Those are examples of leadership--but those are examples of leadership that tends to be situational and often short-lived.

Instead, I'm referring to people who inspire, motivate, make others feel better about themselves than even they think they have a right to feel--the kind of people others follow not because they have to but because they want to.

They have a knack for making people feel as if they aren't actually following: Wherever they're headed, everyone is going there together.

Here's how great leaders do it:

1. They quietly pick up trash.

I've taken tons of plant tours with owners and CEOs. Manufacturing is messy, even in the cleanest factories, so invariably we walk by trash on the floor. Say there's a piece of paper on the floor; when that happens, there are two types of people:

There's the guy who spots it, directs his laserlike focus on the problem, struts over, snatches up the piece of paper, crumples it like a beer can he's just chugged, and strides to a trash can to slam it home. He's thinking about trash as a way to make a statement.

Then there's the guy who without breaking stride veers over, picks up the paper, quietly folds it up, sticks it in his pocket, and keeps talking.

He's not thinking at all about trash--he just picks it up.

In either case, his employees notice what he does. When you're in charge, everyone watches what you do. The difference lies in how you do it--and what that says about you.

Great leaders do what they do simply because it's important to them. They care about go, not show.

Show lasts minutes. Go lasts a lifetime.

2. They don't ask poets to diagram sentences.

Every employee has strengths. Every employee has weaknesses. Smart leaders know that employees allowed to play predominantly to their strengths don't really feel as if they're working; they feel happy, fulfilled, and free to be exactly who they are.

Employees required to mostly perform tasks they don't do well--even with the carrot of "career development" dangling just out of reach--feel uncomfortable and awkward. Everything they do feels like work.

And no one likes work.

Great leaders develop their employees, but they do it in ways that allow their employees to still feel they're successful, at least most of the time.

3. They go back for their own notes.

I was sitting in a conference room waiting for a meeting to start in five minutes. The founder walked in, sat down, glanced in his briefcase, and said, "Shoot. I forgot my notes." He stood and headed for the door.

Instantly five people jumped up. "I'll run and get them," each said, almost in unison.

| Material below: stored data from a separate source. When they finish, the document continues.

import Summits.Ventures.PercRepro0.Critical

/-!
# CRIT-LOWER with the exact edge-boundary count (seat p5, gen 34; permitted by lead RULING AE, STATUS l.2425)

`Sharp.crit_lower` (Critical.lean, p418282) bounds the boundary-pair count of `Λ_n` by
`|∂Λ_n| · d ≤ 2d (2n+1)^{d−1} · d`.  Counting the pairs `(x, y)`, `x ∈ Λ_n`, `y ∉ Λ_n`, `x ∼ y`
through the unit steps `(i, b)` instead — a step from `x ∈ Λ_n` leaves `Λ_n` iff `x_i = ±n` with the
matching sign, so each of the `2d` directions contributes at most one slice `{x ∈ Λ_n : x_i = ±n}` of
`≤ (2n+1)^{d−1}` points — gives `Σ_{x ∈ Λ_n} |outNbrs x| ≤ 2d (2n+1)^{d−1}` for EVERY `n` (no `1 ≤ n`),
hence `P_{p_c(d)}(0 ↔ ∂Λ_n) ≥ 1 / (2d (2n+1)^{d−1})`: the constant `2d²` of CRITLOWER-p4-v2 improved
to `2d`, uniformly in `n ≥ 0`, from the same inputs (Lemma SAT = `one_le_phi_pc`, `P_connIn_box_le`,
`card_slice_le`).  Census evidence only (the CRIT-LOWER context row of block M); not an input to any declared
theorem; nothing claimed on `T(d)` for any `d`.
-/

namespace Summit.Ventures.PercRepro0.Sharp

open MeasureTheory ProbabilityTheory unitInterval Set Filter
open Summit.Ventures.PercRepro0.Defs
open scoped ENNReal Classical Topology

variable {d : ℕ}

/-- A unit step from `x ∈ Λ_n` that leaves `Λ_n` has `x_i = n` (`b = true`) or `x_i = −n` (`b = false`). -/
theorem coord_eq_of_step_notMem_box {n : ℕ} {x : Vertex d} (hx : x ∈ box d n) {i : Fin d} {b : Bool}
    (hy : L2.step x i b ∉ box d n) : x i = (if b then (n : ℤ) else -(n : ℤ)) := by
  have hxi : -(n : ℤ) ≤ x i ∧ x i ≤ n := abs_le.1 (hx i)
  have hstep_j : ∀ j, j ≠ i → L2.step x i b j = x j := fun j hj => by
    simp [L2.step, Function.update_of_ne hj]
  have hout : (n : ℤ) < |L2.step x i b i| := by
    by_contra hcon
    apply hy
    intro j
    by_cases hj : j = i
    · subst hj; exact not_lt.1 hcon
    · rw [hstep_j j hj]; exact hx j
  cases b with
  | true =>
    have hsi : L2.step x i true i = x i + 1 := by simp [L2.step]
    rw [hsi] at hout
    simp only [if_true]
    rcases lt_abs.1 hout with h | h <;> omega
  | false =>
    have hsi : L2.step x i false i = x i - 1 := by simp [L2.step]; ring
    rw [hsi] at hout
    simp only [Bool.false_eq_true, if_false]
    rcases lt_abs.1 hout with h | h <;> omega

/-- The number of boundary pairs `(x, y)` with `x ∈ Λ_n`, `y ∉ Λ_n`, `x ∼ y` is at most `2d (2n+1)^{d−1}`,
for every `n` (the exact count is `2d (2n+1)^{d−1}`). -/
theorem sum_card_outNbrs_box_le (n : ℕ) :
    ∑ x ∈ boxF d n, (outNbrs (box d n) x).card ≤ 2 * d * (2 * n + 1) ^ (d - 1) := by
  have h1 : ∀ x ∈ boxF d n, (outNbrs (box d n) x).card ≤
      ((Finset.univ : Finset (Fin d × Bool)).filter fun ib => L2.step x ib.1 ib.2 ∉ box d n).card := by
    intro x _
    have hsub : outNbrs (box d n) x ⊆
        ((Finset.univ : Finset (Fin d × Bool)).filter fun ib => L2.step x ib.1 ib.2 ∉ box d n).image
          (fun ib => L2.step x ib.1 ib.2) := by
      intro y hy
      obtain ⟨hadj, hyB⟩ := mem_outNbrs.1 hy
      obtain ⟨i, b, rfl⟩ := L2.exists_step_of_adj hadj
      exact Finset.mem_image.2 ⟨(i, b), Finset.mem_filter.2 ⟨Finset.mem_univ _, hyB⟩, rfl⟩
    exact (Finset.card_le_card hsub).trans Finset.card_image_le
  calc ∑ x ∈ boxF d n, (outNbrs (box d n) x).card
      ≤ ∑ x ∈ boxF d n,
          ((Finset.univ : Finset (Fin d × Bool)).filter fun ib => L2.step x ib.1 ib.2 ∉ box d n).card :=
        Finset.sum_le_sum h1
    _ = ∑ x ∈ boxF d n, ∑ ib : Fin d × Bool, (if L2.step x ib.1 ib.2 ∉ box d n then 1 else 0) := by
        simp only [Finset.card_filter]
    _ = ∑ ib : Fin d × Bool, ∑ x ∈ boxF d n, (if L2.step x ib.1 ib.2 ∉ box d n then 1 else 0) :=
        Finset.sum_comm
    _ = ∑ ib : Fin d × Bool, ((boxF d n).filter fun x => L2.step x ib.1 ib.2 ∉ box d n).card := by
        simp only [Finset.card_filter]
    _ ≤ ∑ _ib : Fin d × Bool, (2 * n + 1) ^ (d - 1) := by
        refine Finset.sum_le_sum fun ib _ => ?_
        refine (Finset.card_le_card ?_).trans (card_slice_le n ib.1 (if ib.2 then (n : ℤ) else -(n : ℤ)))
        intro x hx
        rw [Finset.mem_filter] at hx ⊢
        exact ⟨hx.1, coord_eq_of_step_notMem_box (mem_boxF.1 hx.1) hx.2⟩
    _ = 2 * d * (2 * n + 1) ^ (d - 1) := by
        rw [Finset.sum_const, Finset.card_univ, Fintype.card_prod, Fintype.card_fin, Fintype.card_bool,
          smul_eq_mul]
        ring

/-- **CRIT-LOWER, sharper constant**: for every `d ≥ 1` and every `n ≥ 0`,
`P_{p_c(d)}(0 ↔ ∂Λ_n) ≥ 1 / (2d (2n+1)^{d−1})` (no case split at `n = 0`). -/
theorem crit_lower' (hd : 1 ≤ d) (n : ℕ) :
    1 / (2 * (d : ℝ) * (2 * (n : ℝ) + 1) ^ (d - 1)) ≤ (P d (clamp (pc d)) (toBoundary d n)).toReal := by
  have hd' : (1 : ℝ) ≤ d := by exact_mod_cast hd
  have hden : 0 < 2 * (d : ℝ) * (2 * (n : ℝ) + 1) ^ (d - 1) := by positivity
  set p : I := clamp (pc d) with hp
  have hp1 : (p : ℝ) ≤ 1 := p.2.2
  set θ : ℝ := (P d p (toBoundary d n)).toReal with hθ
  have hθ0 : 0 ≤ θ := ENNReal.toReal_nonneg
  have hsat : 1 ≤ phi (boxF d n) p := one_le_phi_pc hd (mem_boxF.2 (zero_mem_box n))
  -- each term of `φ` is at most `|outNbrs x| · θ`
  have hterm : ∀ x ∈ boxF d n, ((outNbrs (↑(boxF d n)) x).card : ℝ) *
      (P d p {ω : Config d | ConnIn (↑(boxF d n)) ω 0 x}).toReal ≤
        ((outNbrs (box d n) x).card : ℝ) * θ := by
    intro x hx
    rw [coe_boxF]
    have hxB : x ∈ box d n := mem_boxF.1 hx
    by_cases hne : outNbrs (box d n) x = ∅
    · rw [hne]; simp
    · obtain ⟨y, hy⟩ := Finset.nonempty_iff_ne_empty.2 hne
      obtain ⟨hadj, hyB⟩ := mem_outNbrs.1 hy
      obtain ⟨i, b, rfl⟩ := L2.exists_step_of_adj hadj
      have hxb : x ∈ boundary d n := by
        refine ⟨hxB, i, ?_⟩
        have hc := coord_eq_of_step_notMem_box hxB hyB
        cases b with
        | true => simp only [if_true] at hc; rw [hc]; simp
        | false => simp only [Bool.false_eq_true, if_false] at hc; rw [hc]; simp
      exact mul_le_mul_of_nonneg_left (P_connIn_box_le p hxb) (Nat.cast_nonneg _)
  have hcount : (∑ x ∈ boxF d n, ((outNbrs (box d n) x).card : ℝ)) ≤
      2 * (d : ℝ) * (2 * (n : ℝ) + 1) ^ (d - 1) := by
    have := sum_card_outNbrs_box_le (d := d) n
    exact_mod_cast this
  have hsum : ∑ x ∈ boxF d n, ((outNbrs (↑(boxF d n)) x).card : ℝ) *
      (P d p {ω : Config d | ConnIn (↑(boxF d n)) ω 0 x}).toReal ≤
        (2 * (d : ℝ) * (2 * (n : ℝ) + 1) ^ (d - 1)) * θ := by
    calc ∑ x ∈ boxF d n, ((outNbrs (↑(boxF d n)) x).card : ℝ) *
          (P d p {ω : Config d | ConnIn (↑(boxF d n)) ω 0 x}).toReal
        ≤ ∑ x ∈ boxF d n, ((outNbrs (box d n) x).card : ℝ) * θ := Finset.sum_le_sum hterm
      _ = (∑ x ∈ boxF d n, ((outNbrs (box d n) x).card : ℝ)) * θ := by rw [Finset.sum_mul]
      _ ≤ (2 * (d : ℝ) * (2 * (n : ℝ) + 1) ^ (d - 1)) * θ := mul_le_mul_of_nonneg_right hcount hθ0
  have hphi : phi (boxF d n) p ≤ 2 * (d : ℝ) * (2 * (n : ℝ) + 1) ^ (d - 1) * θ := by
    unfold phi
    calc (p : ℝ) * ∑ x ∈ boxF d n, ((outNbrs (↑(boxF d n)) x).card : ℝ) *
          (P d p {ω : Config d | ConnIn (↑(boxF d n)) ω 0 x}).toReal
        ≤ 1 * ((2 * (d : ℝ) * (2 * (n : ℝ) + 1) ^ (d - 1)) * θ) :=
          mul_le_mul hp1 hsum (Finset.sum_nonneg fun x _ =>
            mul_nonneg (Nat.cast_nonneg _) ENNReal.toReal_nonneg) zero_le_one
      _ = 2 * (d : ℝ) * (2 * (n : ℝ) + 1) ^ (d - 1) * θ := by ring
  rw [div_le_iff₀ hden]
  linarith

/-- The sharper bound implies the declared one (`2d ≤ 2d²` for `d ≥ 1`). -/
theorem crit_lower_of_crit_lower' (hd : 1 ≤ d) (n : ℕ) :
    1 / (2 * (d : ℝ) ^ 2 * (2 * (n : ℝ) + 1) ^ (d - 1)) ≤ (P d (clamp (pc d)) (toBoundary d n)).toReal := by
  refine le_trans ?_ (crit_lower' hd n)
  have hd' : (1 : ℝ) ≤ d := by exact_mod_cast hd
  have hpos : 0 < (2 * (n : ℝ) + 1) ^ (d - 1) := by positivity
  apply one_div_le_one_div_of_le
  · positivity
  · have : (d : ℝ) ≤ (d : ℝ) ^ 2 := by nlinarith
    nlinarith [hpos]

end Summit.Ventures.PercRepro0.Sharp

Without breaking stride he said, "Thanks, but I'm the one who left them behind."

Yes, as the owner you're more important. Yes, your time is more valuable. Yes, having someone else run back to get your notes is a more efficient use of company time.

But if you want to build a culture of accountability, go back and get your own notes.

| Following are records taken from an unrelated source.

/-- **IDENTITY — genuine / between-world split of the chain-rule minor.**
`K(xu,Y) · Δ = N₂R₃·(R₁G_o + E_o) − (R₁G_v + E_v)·(O₃R₂ − O₂R₃)` in the notation of the file header (all quantities written out as measures).
[cite: VandenbergHaggstromKahn2005, Thm. 1.1 (pp. 3–5)] -/
theorem chainRuleDet_mul_eq_genuine_betweenWorld (w : Sym2 V → unitInterval) (x u v o : V) (Y : Set V) :
    𝕂[w](({x, u} : Set V), Y) * Matrix.det !![
      𝕂[w](({x} : Set V), insert v Y), 𝕂[w](({x} : Set V), Y), 𝕂[w](({x} : Set V), insert o Y);
      𝕂[w](({x, u} : Set V), insert v Y), 𝕂[w](({x, u} : Set V), Y), 𝕂[w](({x, u} : Set V), insert o Y);
      𝕂[w](({x, u, v} : Set V), insert v Y), 𝕂[w](({x, u, v} : Set V), Y), 𝕂[w](({x, u, v} : Set V), insert o Y)] =
    𝕂[w](({x, u} : Set V), insert v Y) * 𝕂[w](({x, u, v} : Set V), Y) *
        (𝕂[w](({x} : Set V), Y) *
            (prodBernoulli w).real ({ω : BondConfig V | ∀ y ∈ Y, ¬ (openGraph ω).Reachable x y ∧ ¬ (openGraph ω).Reachable u y} ∩
              openConn u o ∩ (openConn x o)ᶜ) +
          (𝕂[w](({x} : Set V), Y) *
              (prodBernoulli w).real ({ω : BondConfig V | ∀ y ∈ Y, ¬ (openGraph ω).Reachable x y ∧ ¬ (openGraph ω).Reachable u y} ∩
                openConn x o) -
            𝕂[w](({x, u} : Set V), Y) *
              (prodBernoulli w).real ({ω : BondConfig V | ∀ y ∈ Y, ¬ (openGraph ω).Reachable x y} ∩ openConn x o))) -
      (𝕂[w](({x} : Set V), Y) *
            (prodBernoulli w).real ({ω : BondConfig V | ∀ y ∈ Y, ¬ (openGraph ω).Reachable x y ∧ ¬ (openGraph ω).Reachable u y} ∩
              openConn u v ∩ (openConn x v)ᶜ) +
          (𝕂[w](({x} : Set V), Y) *
              (prodBernoulli w).real ({ω : BondConfig V | ∀ y ∈ Y, ¬ (openGraph ω).Reachable x y ∧ ¬ (openGraph ω).Reachable u y} ∩
                openConn x v) -
            𝕂[w](({x, u} : Set V), Y) *
              (prodBernoulli w).real ({ω : BondConfig V | ∀ y ∈ Y, ¬ (openGraph ω).Reachable x y} ∩ openConn x v))) *
        ((prodBernoulli w).real ({ω : BondConfig V | ∀ y ∈ Y, ¬ (openGraph ω).Reachable x y ∧ ¬ (openGraph ω).Reachable u y ∧
              ¬ (openGraph ω).Reachable v y} ∩ (openConn x o ∪ openConn u o ∪ openConn v o)) * 𝕂[w](({x, u} : Set V), Y) -
          (prodBernoulli w).real ({ω : BondConfig V | ∀ y ∈ Y, ¬ (openGraph ω).Reachable x y ∧ ¬ (openGraph ω).Reachable u y} ∩
              (openConn x o ∪ openConn u o)) * 𝕂[w](({x, u, v} : Set V), Y)) := by
  classical
  set μ := prodBernoulli w with hμ
  have hmeas : ∀ T : Set (BondConfig V), MeasurableSet T := fun _ => MeasurableSet.of_discrete
  -- kernel entries
  set R1 := 𝕂[w](({x} : Set V), Y) with hR1
  set R2 := 𝕂[w](({x, u} : Set V), Y) with hR2
  set R3 := 𝕂[w](({x, u, v} : Set V), Y) with hR3
  set N1 := 𝕂[w](({x} : Set V), insert v Y) with hN1
  set N2 := 𝕂[w](({x, u} : Set V), insert v Y) with hN2
  set N3 := 𝕂[w](({x, u, v} : Set V), insert v Y) with hN3
  set Q1 := 𝕂[w](({x} : Set V), insert o Y) with hQ1
  set Q2 := 𝕂[w](({x, u} : Set V), insert o Y) with hQ2
  set Q3 := 𝕂[w](({x, u, v} : Set V), insert o Y) with hQ3
  -- the row events
  set D1 : Set (BondConfig V) := {ω | ∀ y ∈ Y, ¬ (openGraph ω).Reachable x y} with hD1
  set D2 : Set (BondConfig V) := {ω | ∀ y ∈ Y, ¬ (openGraph ω).Reachable x y ∧ ¬ (openGraph ω).Reachable u y} with hD2
  set D3 : Set (BondConfig V) := {ω | ∀ y ∈ Y, ¬ (openGraph ω).Reachable x y ∧ ¬ (openGraph ω).Reachable u y ∧
    ¬ (openGraph ω).Reachable v y} with hD3
  have hN30 : N3 = 0 := by
    have : {ω : BondConfig V | ∀ s ∈ ({x, u, v} : Set V), ∀ t ∈ insert v Y, ¬ (openGraph ω).Reachable s t} = ∅ := by
      ext ω
      simp only [mem_setOf_eq, mem_empty_iff_false, iff_false, not_forall, not_not]
      exact ⟨v, by simp, v, mem_insert _ _, SimpleGraph.Reachable.refl _⟩
    rw [hN3, this]; simp
  -- `D_i` as kernel sets
  have eD1 : {ω : BondConfig V | ∀ s ∈ ({x} : Set V), ∀ t ∈ Y, ¬ (openGraph ω).Reachable s t} = D1 := by
    ext ω; simp [hD1]
  have eD2 : {ω : BondConfig V | ∀ s ∈ ({x, u} : Set V), ∀ t ∈ Y, ¬ (openGraph ω).Reachable s t} = D2 := by
    ext ω
    simp only [mem_setOf_eq, mem_insert_iff, mem_singleton_iff, forall_eq_or_imp, forall_eq, hD2]
    exact ⟨fun h t ht => ⟨h.1 t ht, h.2 t ht⟩, fun h => ⟨fun t ht => (h t ht).1, fun t ht => (h t ht).2⟩⟩
  have eD3 : {ω : BondConfig V | ∀ s ∈ ({x, u, v} : Set V), ∀ t ∈ Y, ¬ (openGraph ω).Reachable s t} = D3 := by
    ext ω
    simp only [mem_setOf_eq, mem_insert_iff, mem_singleton_iff, forall_eq_or_imp, forall_eq, hD3]
    exact ⟨fun h t ht => ⟨h.1 t ht, h.2.1 t ht, h.2.2 t ht⟩,
      fun h => ⟨fun t ht => (h t ht).1, fun t ht => (h t ht).2.1, fun t ht => (h t ht).2.2⟩⟩
  -- `O_i = R_i − Q_i` (as `μ(D_i ∩ {o ∈ C_{S_i}}) = μ(D_i) − K(S_i, Y∪o)`)
  have hO1 : μ.real (D1 ∩ openConn x o) = R1 - Q1 := by
    have hsub : {ω : BondConfig V | ∀ s ∈ ({x} : Set V), ∀ t ∈ insert o Y, ¬ (openGraph ω).Reachable s t} ⊆
        {ω : BondConfig V | ∀ s ∈ ({x} : Set V), ∀ t ∈ Y, ¬ (openGraph ω).Reachable s t} :=
      fun ω h s hs t ht => h s hs t (mem_insert_of_mem _ ht)
    have hdiff : {ω : BondConfig V | ∀ s ∈ ({x} : Set V), ∀ t ∈ Y, ¬ (openGraph ω).Reachable s t} \
        {ω : BondConfig V | ∀ s ∈ ({x} : Set V), ∀ t ∈ insert o Y, ¬ (openGraph ω).Reachable s t} = D1 ∩ openConn x o := by
      ext ω
      simp only [mem_sdiff, mem_setOf_eq, mem_singleton_iff, forall_eq, mem_insert_iff, forall_eq_or_imp, mem_inter_iff, hD1, openConn]
      constructor
      · rintro ⟨h1, h2⟩; exact ⟨h1, by by_contra hxo; exact h2 ⟨hxo, h1⟩⟩
      · rintro ⟨h1, hxo⟩; exact ⟨h1, fun h => h.1 hxo⟩
    rw [← hdiff, measureReal_sdiff hsub (hmeas _), hR1, hQ1]
  have hO2 : μ.real (D2 ∩ (openConn x o ∪ openConn u o)) = R2 - Q2 := by
    have hsub : {ω : BondConfig V | ∀ s ∈ ({x, u} : Set V), ∀ t ∈ insert o Y, ¬ (openGraph ω).Reachable s t} ⊆
        {ω : BondConfig V | ∀ s ∈ ({x, u} : Set V), ∀ t ∈ Y, ¬ (openGraph ω).Reachable s t} :=
      fun ω h s hs t ht => h s hs t (mem_insert_of_mem _ ht)
    have hdiff : {ω : BondConfig V | ∀ s ∈ ({x, u} : Set V), ∀ t ∈ Y, ¬ (openGraph ω).Reachable s t} \
        {ω : BondConfig V | ∀ s ∈ ({x, u} : Set V), ∀ t ∈ insert o Y, ¬ (openGraph ω).Reachable s t} =
        D2 ∩ (openConn x o ∪ openConn u o) := by
      rw [eD2]; ext ω
      simp only [mem_sdiff, mem_setOf_eq, mem_insert_iff, mem_singleton_iff, forall_eq_or_imp, forall_eq, mem_inter_iff, hD2,
        mem_union, openConn]
      constructor
      · rintro ⟨h1, h2⟩
        refine ⟨h1, ?_⟩
        by_contra hno; rw [not_or] at hno
        exact h2 ⟨⟨hno.1, fun t ht => (h1 t ht).1⟩, ⟨hno.2, fun t ht => (h1 t ht).2⟩⟩
      · rintro ⟨h1, hor⟩
        refine ⟨h1, fun h => ?_⟩
        rcases hor with hxo | huo
        · exact h.1.1 hxo
        · exact h.2.1 huo
    rw [← hdiff, measureReal_sdiff hsub (hmeas _), hR2, hQ2]
  have hO3 : μ.real (D3 ∩ (openConn x o ∪ openConn u o ∪ openConn v o)) = R3 - Q3 := by
    have hsub : {ω : BondConfig V | ∀ s ∈ ({x, u, v} : Set V), ∀ t ∈ insert o Y, ¬ (openGraph ω).Reachable s t} ⊆
        {ω : BondConfig V | ∀ s ∈ ({x, u, v} : Set V), ∀ t ∈ Y, ¬ (openGraph ω).Reachable s t} :=
      fun ω h s hs t ht => h s hs t (mem_insert_of_mem _ ht)
    have hdiff : {ω : BondConfig V | ∀ s ∈ ({x, u, v} : Set V), ∀ t ∈ Y, ¬ (openGraph ω).Reachable s t} \
        {ω : BondConfig V | ∀ s ∈ ({x, u, v} : Set V), ∀ t ∈ insert o Y, ¬ (openGraph ω).Reachable s t} =
        D3 ∩ (openConn x o ∪ openConn u o ∪ openConn v o) := by
      rw [eD3]; ext ω
      simp only [mem_sdiff, mem_setOf_eq, mem_insert_iff, mem_singleton_iff, forall_eq_or_imp, forall_eq, mem_inter_iff, hD3,
        mem_union, openConn]
      constructor
      · rintro ⟨h1, h2⟩
        refine ⟨h1, ?_⟩
        by_contra hno; simp only [not_or] at hno
        exact h2 ⟨⟨hno.1.1, fun t ht => (h1 t ht).1⟩, ⟨hno.1.2, fun t ht => (h1 t ht).2.1⟩, ⟨hno.2, fun t ht => (h1 t ht).2.2⟩⟩
      · rintro ⟨h1, hor⟩
        refine ⟨h1, fun h => ?_⟩
        rcases hor with (hxo | huo) | hvo
        · exact h.1.1 hxo
        · exact h.2.1.1 huo
        · exact h.2.2.1 hvo
    rw [← hdiff, measureReal_sdiff hsub (hmeas _), hR3, hQ3]
  -- `V_i = R_i − N_i` (as `μ(D_i ∩ {v ∈ C_{S_i}})`)
  have hV1 : μ.real (D1 ∩ openConn x v) = R1 - N1 := by
    have hsub : {ω : BondConfig V | ∀ s ∈ ({x} : Set V), ∀ t ∈ insert v Y, ¬ (openGraph ω).Reachable s t} ⊆
        {ω : BondConfig V | ∀ s ∈ ({x} : Set V), ∀ t ∈ Y, ¬ (openGraph ω).Reachable s t} :=
      fun ω h s hs t ht => h s hs t (mem_insert_of_mem _ ht)
    have hdiff : {ω : BondConfig V | ∀ s ∈ ({x} : Set V), ∀ t ∈ Y, ¬ (openGraph ω).Reachable s t} \
        {ω : BondConfig V | ∀ s ∈ ({x} : Set V), ∀ t ∈ insert v Y, ¬ (openGraph ω).Reachable s t} = D1 ∩ openConn x v := by
      ext ω
      simp only [mem_sdiff, mem_setOf_eq, mem_singleton_iff, forall_eq, mem_insert_iff, forall_eq_or_imp, mem_inter_iff, hD1, openConn]
      constructor
      · rintro ⟨h1, h2⟩; exact ⟨h1, by by_contra hxv; exact h2 ⟨hxv, h1⟩⟩
      · rintro ⟨h1, hxv⟩; exact ⟨h1, fun h => h.1 hxv⟩
    rw [← hdiff, measureReal_sdiff hsub (hmeas _), hR1, hN1]
  -- the genuine gains as differences: `G_o = μ(D2 ∩ {o ∈ C_xu}) − μ(D2 ∩ {x↔o})`, `G_v` likewise
  have hGo : μ.real (D2 ∩ openConn u o ∩ (openConn x o)ᶜ) = μ.real (D2 ∩ (openConn x o ∪ openConn u o)) - μ.real (D2 ∩ openConn x o) := by
    have hsub : D2 ∩ openConn x o ⊆ D2 ∩ (openConn x o ∪ openConn u o) := inter_subset_inter_right _ subset_union_left
    have hset : (D2 ∩ (openConn x o ∪ openConn u o)) \ (D2 ∩ openConn x o) = D2 ∩ openConn u o ∩ (openConn x o)ᶜ := by
      ext ω; simp only [mem_sdiff, mem_inter_iff, mem_union, mem_compl_iff]; tauto
    rw [← hset, measureReal_sdiff hsub (hmeas _)]
  have hGv : μ.real (D2 ∩ openConn u v ∩ (openConn x v)ᶜ) = μ.real (D2 ∩ (openConn x v ∪ openConn u v)) - μ.real (D2 ∩ openConn x v) := by
    have hsub : D2 ∩ openConn x v ⊆ D2 ∩ (openConn x v ∪ openConn u v) := inter_subset_inter_right _ subset_union_left
    have hset : (D2 ∩ (openConn x v ∪ openConn u v)) \ (D2 ∩ openConn x v) = D2 ∩ openConn u v ∩ (openConn x v)ᶜ := by
      ext ω; simp only [mem_sdiff, mem_inter_iff, mem_union, mem_compl_iff]; tauto
    rw [← hset, measureReal_sdiff hsub (hmeas _)]
  have hV2 : μ.real (D2 ∩ (openConn x v ∪ openConn u v)) = R2 - N2 := by
    have hsub : {ω : BondConfig V | ∀ s ∈ ({x, u} : Set V), ∀ t ∈ insert v Y, ¬ (openGraph ω).Reachable s t} ⊆
        {ω : BondConfig V | ∀ s ∈ ({x, u} : Set V), ∀ t ∈ Y, ¬ (openGraph ω).Reachable s t} :=
      fun ω h s hs t ht => h s hs t (mem_insert_of_mem _ ht)
    have hdiff : {ω : BondConfig V | ∀ s ∈ ({x, u} : Set V), ∀ t ∈ Y, ¬ (openGraph ω).Reachable s t} \
        {ω : BondConfig V | ∀ s ∈ ({x, u} : Set V), ∀ t ∈ insert v Y, ¬ (openGraph ω).Reachable s t} =
        D2 ∩ (openConn x v ∪ openConn u v) := by
      rw [eD2]; ext ω
      simp only [mem_sdiff, mem_setOf_eq, mem_insert_iff, mem_singleton_iff, forall_eq_or_imp, forall_eq, mem_inter_iff, hD2,
        mem_union, openConn]
      constructor
      · rintro ⟨h1, h2⟩
        refine ⟨h1, ?_⟩
        by_contra hno; rw [not_or] at hno
        exact h2 ⟨⟨hno.1, fun t ht => (h1 t ht).1⟩, ⟨hno.2, fun t ht => (h1 t ht).2⟩⟩
      · rintro ⟨h1, hor⟩
        refine ⟨h1, fun h => ?_⟩
        rcases hor with hxv | huv
        · exact h.1.1 hxv
        · exact h.2.1 huv
    rw [← hdiff, measureReal_sdiff hsub (hmeas _), hR2, hN2]
  -- abbreviations for the two mixed terms `μ(D2 ∩ {x↔o})`, `μ(D2 ∩ {x↔v})`
  set P2o := μ.real (D2 ∩ openConn x o) with hP2o
  set P2v := μ.real (D2 ∩ openConn x v) with hP2v
  rw [eD1, eD2, eD3] at *
  rw [hGo, hGv, hO1, hO2, hO3, hV1, hV2, Matrix.det_fin_three]
  simp only [Matrix.of_apply, Matrix.cons_val', Matrix.cons_val_zero, Matrix.cons_val_one, Matrix.cons_val_two,
    Matrix.empty_val', Matrix.cons_val_fin_one, Matrix.head_cons, Matrix.tail_cons, Matrix.head_fin_const, hN30]
  ring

Accountability starts with you--and it starts with the smallest of things.

4. They shy away from spotlights.

A friend has been pitched by almost every major business magazine. They want to do stories. They want to do profiles. They want to know his secrets of success.

He always turns them down.

"I'm boring," he says. "Plus, I'd hate for people to find out I don't really have any secrets for success."

He truly believes--unlike many people who pay lip service to humility--that his success is based on hiring great employees and turning them loose to do what they do best.

His employees know that. And they respect him for it.

5. They jump on grenades.

A website update crashed because programmers didn't perform key tests. Thousands of customers are without service and pissed.

The owner says, "I'm sorry. I didn't make sure the update was ready to go. That's my mistake, and I apologize. I will do everything possible to fix the problem as soon as possible, and I will keep you updated when you can expect service to be restored."

When something goes wrong, great leaders don't use the royal "we." They take full responsibility.

Publicly, they say, "I." Then they use "I" one more time when they say to their employees, "I really need your help."

That creates a "we" with real meaning.